TASK STATEMENT: What you need to produce from the material below is an exact transcription of the lines from the one with "(hX : letI := θ.instVβ₁;" through the one with "(1.2) — finitely", both included, and no other line.

INPUT DATA:
/-- **(s-exp), POINTWISE AT SCHEME LEVEL** (bookkeeping): if the background of the scheme at `V` is the unit configuration and the exponent `i·ev(𝒜(V) + 𝔄(V))` of the chart
image is presented by a Lie-algebra field `X` (the Lie-algebra form of def-Y's `ChartSUTok`: reality of the fixed point), then the chart image of the fixed point IS `expChart 1 X`
(«U = U′U₀, U′ = exp(iηA′)» with `U₀ = 1`). [cite: Balaban1985Variational, (15) p.280, (19) p.281, Prop. 6 p.295] -/
theorem chartCfg_eq_expChart_of_coe_eq {K k' : ℕ} (S : BgScheme F 2 𝒴 𝒵 K k') {V : GaugeField (F.P K) k' (SU 2)} (hbg : S.bg V = 1)
    (X : PBond (F.P K) 0 → lieSU (Fin 2))
    (hX : ∀ b : PBond (F.P K) 0, ((X b : lieSU (Fin 2)) : Matrix (Fin 2) (Fin 2) ℂ) = Complex.I • S.ev (S.sol V + S.𝔄 V) b) :
    S.chartCfg V = expChart (1 : GaugeField (F.P K) 0 (SU 2)) X := by
  funext b
  have hexpo : S.expo V b = ((expSU (X b) : SU 2) : Matrix (Fin 2) (Fin 2) ℂ) := by
    rw [coe_expSU, hX]
    rfl
  have hmem : S.expo V b ∈ Matrix.specialUnitaryGroup (Fin 2) ℂ := by
    rw [hexpo]
    exact (expSU (X b)).2
  have h1 : suOfMat 2 (S.expo V b) = expSU (X b) := by
    rw [suOfMat_of_mem hmem]
    exact Subtype.ext hexpo
  rw [BgScheme.chartCfg_apply, h1, hbg]
  show expSU (X b) * (1 : SU 2) = (1 : SU 2) * expSU (X b)
  rw [mul_one, one_mul]

/-- **(s-exp) AT K0, FROM DISPLAYED SCHEME LETTERS**: unit background and a Lie-algebra presentation `X B` of the exponent along the charted unit-lattice fields `unitField B`, both for
`B` near `0` ⟹ `S.chartCfg ∘ unitField =ᶠ[𝓝 0] expChart 1 ∘ X` — the (s-exp) binder of `rootedReceipts_of_tokens_critOnFibreFamily`. CONDITIONAL; letters DISPLAYED.
[cite: Balaban1985Variational, (15) p.280, (19) p.281, Prop. 6 p.295, Prop. 9 p.309] -/
theorem chartCfg_unitField_eventuallyEq_expChart (k K : ℕ) (S : BgScheme F 2 𝒴 𝒵 K (k + 1))
    (X : (Fin (F.P K).d → Site (F.P K) (k + 1) → θ.Vβ) → PBond (F.P K) 0 → lieSU (Fin 2))
    (hbg : letI := θ.instVβ₁; letI := θ.instVβ₂;
      ∀ᶠ B in 𝓝 (0 : Fin (F.P K).d → Site (F.P K) (k + 1) → θ.Vβ), S.bg (unitField F θ k K B) = 1)
    (hX : letI := θ.instVβ₁; letI := θ.instVβ₂;
      ∀ᶠ B in 𝓝 (0 : Fin (F.P K).d → Site (F.P K) (k + 1) → θ.Vβ), ∀ b : PBond (F.P K) 0,
        ((X B b : lieSU (Fin 2)) : Matrix (Fin 2) (Fin 2) ℂ) =
          Complex.I • S.ev (S.sol (unitField F θ k K B) + S.𝔄 (unitField F θ k K B)) b) :
    letI := θ.instVβ₁; letI := θ.instVβ₂
    (fun B => S.chartCfg (unitField F θ k K B)) =ᶠ[𝓝 (0 : Fin (F.P K).d → Site (F.P K) (k + 1) → θ.Vβ)]
      fun B => expChart (1 : GaugeField (F.P K) 0 (SU 2)) (X B) := by
  letI := θ.instVβ₁; letI := θ.instVβ₂
  filter_upwards [hbg, hX] with B hB hXB
  exact chartCfg_eq_expChart_of_coe_eq F S hB (X B) hXB

end SchemeExp

/-! ### §4e  (0.21)-MINIMALITY OVER THE CLASS (1.2) ⇒ CRITICAL ON THE ONE-SCALE FIBRE; the (hco) clause of the of-record family token FROM THE N07∕P0 KNIT TOKENS -/

section MinimalCritical

variable {𝒴 𝒵 : Type} [NormedAddCommGroup 𝒴] [NormedSpace ℂ 𝒴] [NormedAddCommGroup 𝒵] [NormedSpace ℂ 𝒵]

open T4AdjointCovarianceUnitary (lieSU expSU coe_expSU)
open B15DeterminingSets (DetSet MSField AgreeOn avgFamily IsMinimizer atScale isMinimizer_atScale_iff)

/-- ★★ **«(0.21)-MINIMAL OVER THE CLASS (1.2) ⇒ CRITICAL ON THE ONE-SCALE FIBRE»**: a minimiser `U` of the Wilson action over the regularity class `bgReg F N K k ε`
(`|U(∂p) − 1| < ε η_k²`, [I] (1.2) — finitely many STRICT inequalities, hence curve-open by n07-e's ✓`eventually_plaqSmallOn`) on the one-scale fibre `{Ū^k = V}` (the tree's
`IsBackground`, [I] (0.21)) is a critical configuration of (5) on that fibre in n07-e's curve sense (`IsCritOnFibre` at the one-scale determining set `atScale k` with `W k = V`):
a curve through `U` differentiable at `0` stays in the open class, and Fermat applies (✓`deriv_wilsonAction4_eq_zero_of_isMinimizer`).  The one-scale companion of n07-e's
✓`isCritOnFibre_of_isMinimizer_class6`. [cite: Balaban1987RG1, (0.21) p.256, (1.2) p.260; Balaban1985Variational, (5)–(6) p.278, p.299 («minimal configuration»), p.300 (Sect. F); Balaban1988Convergent, (2.12) p.256] -/
theorem isCritOnFibre_atScale_of_isBackground_bgReg {N : ℕ} [NeZero N] {K k : ℕ} {ε : ℝ} {V : GaugeField (F.P K) k (SU N)}
    {U : GaugeField (F.P K) 0 (SU N)} (h : IsBackground (avOfRecord F N K) (bgReg F N K k ε) k V U)
    (W : MSField (F.P K) (SU N)) (hW : W k = V) : IsCritOnFibre F N K (atScale k) W U := by
  intro γ h0 hd hc a ha
  have hmin : IsMinimizer (avOfRecord F N K) (bgReg F N K k ε) (atScale k) W U := by
    rw [isMinimizer_atScale_iff, hW]
    exact h
  have hγ : ContinuousAt (fun t (b : PBond (F.P K) 0) => γ t b) 0 := continuousAt_of_differentiableAt_val hd
  have hU : PlaqSmallOn (Set.univ : Set (Plaq (F.P K) 0)) (ε * (F.P K).eta k ^ 2) (γ 0) := by
    rw [h0]
    exact fun p _ => h.2.1 p
  have hreg : ∀ᶠ t in 𝓝 (0 : ℝ), γ t ∈ bgReg F N K k ε :=
    (eventually_plaqSmallOn hγ hU).mono fun t ht p => ht p (Set.mem_univ p)
  exact deriv_wilsonAction4_eq_zero_of_isMinimizer hmin h0 hreg hc ha

/-- ★★★ **THE CHART IMAGE OF def-Y's FIXED POINT IS CRITICAL ON THE ONE-SCALE FIBRE, FROM THE N07∕P0 KNIT TOKENS** (rng)(cov)(min) at `S.chart V`: the KNIT gives
`IsBackground … V (S.chartCfg V)` (✓`N07P0FixedPointIsRecordMinimiser.isBackground_chartCfg_of_tokens_chart`), and minimal ⇒ critical over the open class (1.2).
[cite: Balaban1985Variational, Thm 1 (8) p.279, Prop. 6 p.295, Prop. 7 p.299, (5)–(6) p.278; Balaban1987RG1, (0.21) p.256, (1.2) p.260; Balaban1988Convergent, (2.12) p.256] -/
theorem isCritOnFibre_chartCfg_of_tokens_chart {N : ℕ} [NeZero N] {K k : ℕ} {ε : ℝ} (S : BgScheme F N 𝒴 𝒵 K k)
    {V : GaugeField (F.P K) k (SU N)} {Kc : Set 𝒴}
    (range : ∀ A ∈ Kc, S.chart V A ∈ bgReg F N K k ε ∧ Averaging.iter (avOfRecord F N K) k (S.chart V A) = V)
    (covers : ∀ U : GaugeField (F.P K) 0 (SU N), U ∈ bgReg F N K k ε → Averaging.iter (avOfRecord F N K) k U = V →
      ∃ A ∈ Kc, OrbitRel k (S.chart V A) U)
    (star_mem : S.sol V ∈ Kc) (star_isMinOn : IsMinOn (wilsonAction4 ∘ S.chart V) Kc (S.sol V))
    (W : MSField (F.P K) (SU N)) (hW : W k = V) :
    IsCritOnFibre F N K (atScale k) W (S.chartCfg V) :=
  isCritOnFibre_atScale_of_isBackground_bgReg F
    (N07P0FixedPointIsRecordMinimiser.isBackground_chartCfg_of_tokens_chart range covers star_mem star_isMinOn) W hW

/-- ★★★ **THE (hco) CLAUSE OF THE OF-RECORD FAMILY TOKEN AT K0 on the one-scale determining set `atScale (k+1)`, FROM THE KNIT TOKENS + (s-exp)**: for `B` near `0` the member
`expChart 1 (X B) = S.chartCfg (unitField B)` is critical on the fibre `{Ū^{k+1} = unitField B}`. [cite: Balaban1985Variational, Thm 1 p.279, (5)–(6) p.278; Balaban1987RG1, (0.21) p.256, (1.2) p.260] -/
theorem eventually_isCritOnFibre_expChart_of_tokens (k K : ℕ) (S : BgScheme F 2 𝒴 𝒵 K (k + 1))
    (Kc : GaugeField (F.P K) (k + 1) (SU 2) → Set 𝒴)
    (range : ∀ V ∈ S.dom, ∀ A ∈ Kc V, S.chart V A ∈ bgReg F 2 K (k + 1) θ.εbg ∧ Averaging.iter (avOfRecord F 2 K) (k + 1) (S.chart V A) = V)
    (covers : ∀ V ∈ S.dom, ∀ U : GaugeField (F.P K) 0 (SU 2), U ∈ bgReg F 2 K (k + 1) θ.εbg →
      Averaging.iter (avOfRecord F 2 K) (k + 1) U = V → ∃ A ∈ Kc V, OrbitRel (k + 1) (S.chart V A) U)
    (star_mem : ∀ V ∈ S.dom, S.sol V ∈ Kc V) (star_isMinOn : ∀ V ∈ S.dom, IsMinOn (wilsonAction4 ∘ S.chart V) (Kc V) (S.sol V))
    (hdom : letI := θ.instVβ₁; letI := θ.instVβ₂;
      ∀ᶠ B in 𝓝 (0 : Fin (F.P K).d → Site (F.P K) (k + 1) → θ.Vβ), unitField F θ k K B ∈ S.dom)
    (W : (Fin (F.P K).d → Site (F.P K) (k + 1) → θ.Vβ) → MSField (F.P K) (SU 2)) (hW : ∀ B, W B (k + 1) = unitField F θ k K B)
    (X : (Fin (F.P K).d → Site (F.P K) (k + 1) → θ.Vβ) → PBond (F.P K) 0 → lieSU (Fin 2))
    (hSX : letI := θ.instVβ₁; letI := θ.instVβ₂;
      (fun B => S.chartCfg (unitField F θ k K B)) =ᶠ[𝓝 (0 : Fin (F.P K).d → Site (F.P K) (k + 1) → θ.Vβ)]
        fun B => expChart (1 : GaugeField (F.P K) 0 (SU 2)) (X B)) :
    letI := θ.instVβ₁; letI := θ.instVβ₂
    ∀ᶠ B in 𝓝 (0 : Fin (F.P K).d → Site (F.P K) (k + 1) → θ.Vβ),
      IsCritOnFibre F 2 K (atScale (k + 1)) (W B) (expChart (1 : GaugeField (F.P K) 0 (SU 2)) (X B)) := by
  letI := θ.instVβ₁; letI := θ.instVβ₂
  filter_upwards [hdom, hSX] with B hB hS
  rw [← hS]
  exact isCritOnFibre_chartCfg_of_tokens_chart F S (range _ hB) (covers _ hB) (star_mem _ hB) (star_isMinOn _ hB) (W B) (hW B)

ANSWER:
    (hX : letI := θ.instVβ₁; letI := θ.instVβ₂;
      ∀ᶠ B in 𝓝 (0 : Fin (F.P K).d → Site (F.P K) (k + 1) → θ.Vβ), ∀ b : PBond (F.P K) 0,
        ((X B b : lieSU (Fin 2)) : Matrix (Fin 2) (Fin 2) ℂ) =
          Complex.I • S.ev (S.sol (unitField F θ k K B) + S.𝔄 (unitField F θ k K B)) b) :
    letI := θ.instVβ₁; letI := θ.instVβ₂
    (fun B => S.chartCfg (unitField F θ k K B)) =ᶠ[𝓝 (0 : Fin (F.P K).d → Site (F.P K) (k + 1) → θ.Vβ)]
      fun B => expChart (1 : GaugeField (F.P K) 0 (SU 2)) (X B) := by
  letI := θ.instVβ₁; letI := θ.instVβ₂
  filter_upwards [hbg, hX] with B hB hXB
  exact chartCfg_eq_expChart_of_coe_eq F S hB (X B) hXB

end SchemeExp

/-! ### §4e  (0.21)-MINIMALITY OVER THE CLASS (1.2) ⇒ CRITICAL ON THE ONE-SCALE FIBRE; the (hco) clause of the of-record family token FROM THE N07∕P0 KNIT TOKENS -/

section MinimalCritical

variable {𝒴 𝒵 : Type} [NormedAddCommGroup 𝒴] [NormedSpace ℂ 𝒴] [NormedAddCommGroup 𝒵] [NormedSpace ℂ 𝒵]

open T4AdjointCovarianceUnitary (lieSU expSU coe_expSU)
open B15DeterminingSets (DetSet MSField AgreeOn avgFamily IsMinimizer atScale isMinimizer_atScale_iff)

/-- ★★ **«(0.21)-MINIMAL OVER THE CLASS (1.2) ⇒ CRITICAL ON THE ONE-SCALE FIBRE»**: a minimiser `U` of the Wilson action over the regularity class `bgReg F N K k ε`
(`|U(∂p) − 1| < ε η_k²`, [I] (1.2) — finitely many STRICT inequalities, hence curve-open by n07-e's ✓`eventually_plaqSmallOn`) on the one-scale fibre `{Ū^k = V}` (the tree's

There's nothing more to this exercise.